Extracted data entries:

import Mathlib.Analysis.SpecialFunctions.Log.NegMulLog
import Literature.Computability.AlgebraicComplexity.BigCwLaserSupport
import Literature.Computability.AlgebraicComplexity.MultinomialEntropy
import Literature.Computability.AlgebraicComplexity.CoppersmithWinograd1990Proofs
import Literature.Computability.AlgebraicComplexity.BorderRankKronecker
import HarnessLib

/-!
# The level-1 laser-method bound for `CW_q`:
`H((1+β)/3, (2-2β)/3, β/3) + (ω/3)(1-β) log q ≤ log R̃(CW_q)` (CW 1990 §7; BCS 1997 §15.8) — proved

Topic `Literature/Computability/AlgebraicComplexity`.  The second application of the laser method
theorem of Bürgisser–Clausen–Shokrollahi 1997 (Thm. 15.41) — to the Coppersmith–Winograd tensor
`CW_q ∈ (k^{q+2})^{⊗3}` with the `S₃`-invariant distribution `P(0,1,1) = P(1,0,1) = P(1,1,0) = (1-β)/3`,
`P(0,0,2) = P(0,2,0) = P(2,0,0) = β/3` (BCS p. 384; Coppersmith–Winograd 1990, §7; this is the
level-1 analysis of `CW_q` in the terminology of Alman–Duan–Vassilevska Williams–Xu–Xu–Zhou 2025,
§3.7):

> `H(β/3, (2-2β)/3, (1+β)/3) + (ω/2) (β log 1 + (1-β) log q^{2/3}) ≤ log bR(t)`   (BCS p. 384),

i.e. `H(P₁) + (ω/3)(1-β) log q ≤ log bR(CW_q) = log(q+2)`.  PROVED here for every rational
`β = v/(u+v) ∈ [0,1)` (`u ≥ 1`, `v ≥ 0`), with entropies in nats (`Real.negMulLog`), in the
asymptotic-rank form of BCS Ex. 15.24(7) (growth hypothesis `R(CW_q^{⊗N}) = O(ρ^{(1+ε)N})`, then
`log ρ` on the right):

* `bigCw_laserBound_of_growth` — the displayed inequality with `log ρ` for any such `ρ`;
* `bigCw_laserBound` — with `ρ = q + 2` (`bR(CW_q) ≤ q + 2`, `BigCoppersmithWinograd.lean`, and
  BCS Lemma (15.27), `BorderRankKronecker.lean`): for `q ≥ 2`, `u ≥ 1`,
  `η((u+2v)/(3(u+v))) + η(2u/(3(u+v))) + η(v/(3(u+v))) + (ω/3)·(u/(u+v))·log q ≤ log(q+2)`,
  `η(x) = -x log x`.

The numerical corollary `ω < 2.39` (BCS Cor. 15.45; CW 1990 §7: `ω < 2.388`) is derived in
`BigCwOmegaBound.lean`.  Proof (restriction-only, as for the little tensor in
`CoppersmithWinograd1990Proofs.lean`): for `m ≥ 1`, `a = um`, `b = vm`, `N = 3(u+v)m`,
`CW_q^{⊗N} ≥ ⟨p_m⟩ ⊗ ⟨q^a, q^a, q^a⟩` with `binom(N; a+2b, 2a, b) rothNumberNat(3f) ≤ 288 f p_m`
(`exists_restrictsTo_bigCw_kroneckerPow`, `BigCwLaserSupport.lean`); `binom ≥ e^{N H(P₁)}/(N+1)³`
(`MultinomialEntropy.lean`), Behrend; the rank step of the asymptotic sum inequality
(`TensorRestrictionRank.lean`); `m → ∞`, `δ, ε → 0`.  No definitions, no named facts.

## References

* D. Coppersmith, S. Winograd, *Matrix multiplication via arithmetic progressions*, J. Symbolic
  Comput. 9 (1990) 251–280, §7 ("For `q = 6`, `β ≈ 0.048`, we find `ω ≤ 3τ < 2.38719`").
  [CoppersmithWinograd1990]
* P. Bürgisser, M. Clausen, M. A. Shokrollahi, *Algebraic Complexity Theory* (1997), Thm. 15.41,
  p. 384 (second application), Cor. 15.45, Ex. 15.24(7). [BurgisserClausenShokrollahi1997]
* J. Alman, R. Duan, V. Vassilevska Williams, Y. Xu, Z. Xu, R. Zhou, SODA 2025 = arXiv:2404.16349,
  §3.7 (level-1 partition of `CW_q`). [AlmanDuanVassilevskaWilliamsXuXuZhou2025]
-/

noncomputable section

== WORK REQUEST ==
If a line above includes the string "application", pick it out.

== ANSWER BELOW ==
Topic `Literature/Computability/AlgebraicComplexity`.  The second application of the laser method
  p. 384 (second application), Cor. 15.45, Ex. 15.24(7). [BurgisserClausenShokrollahi1997]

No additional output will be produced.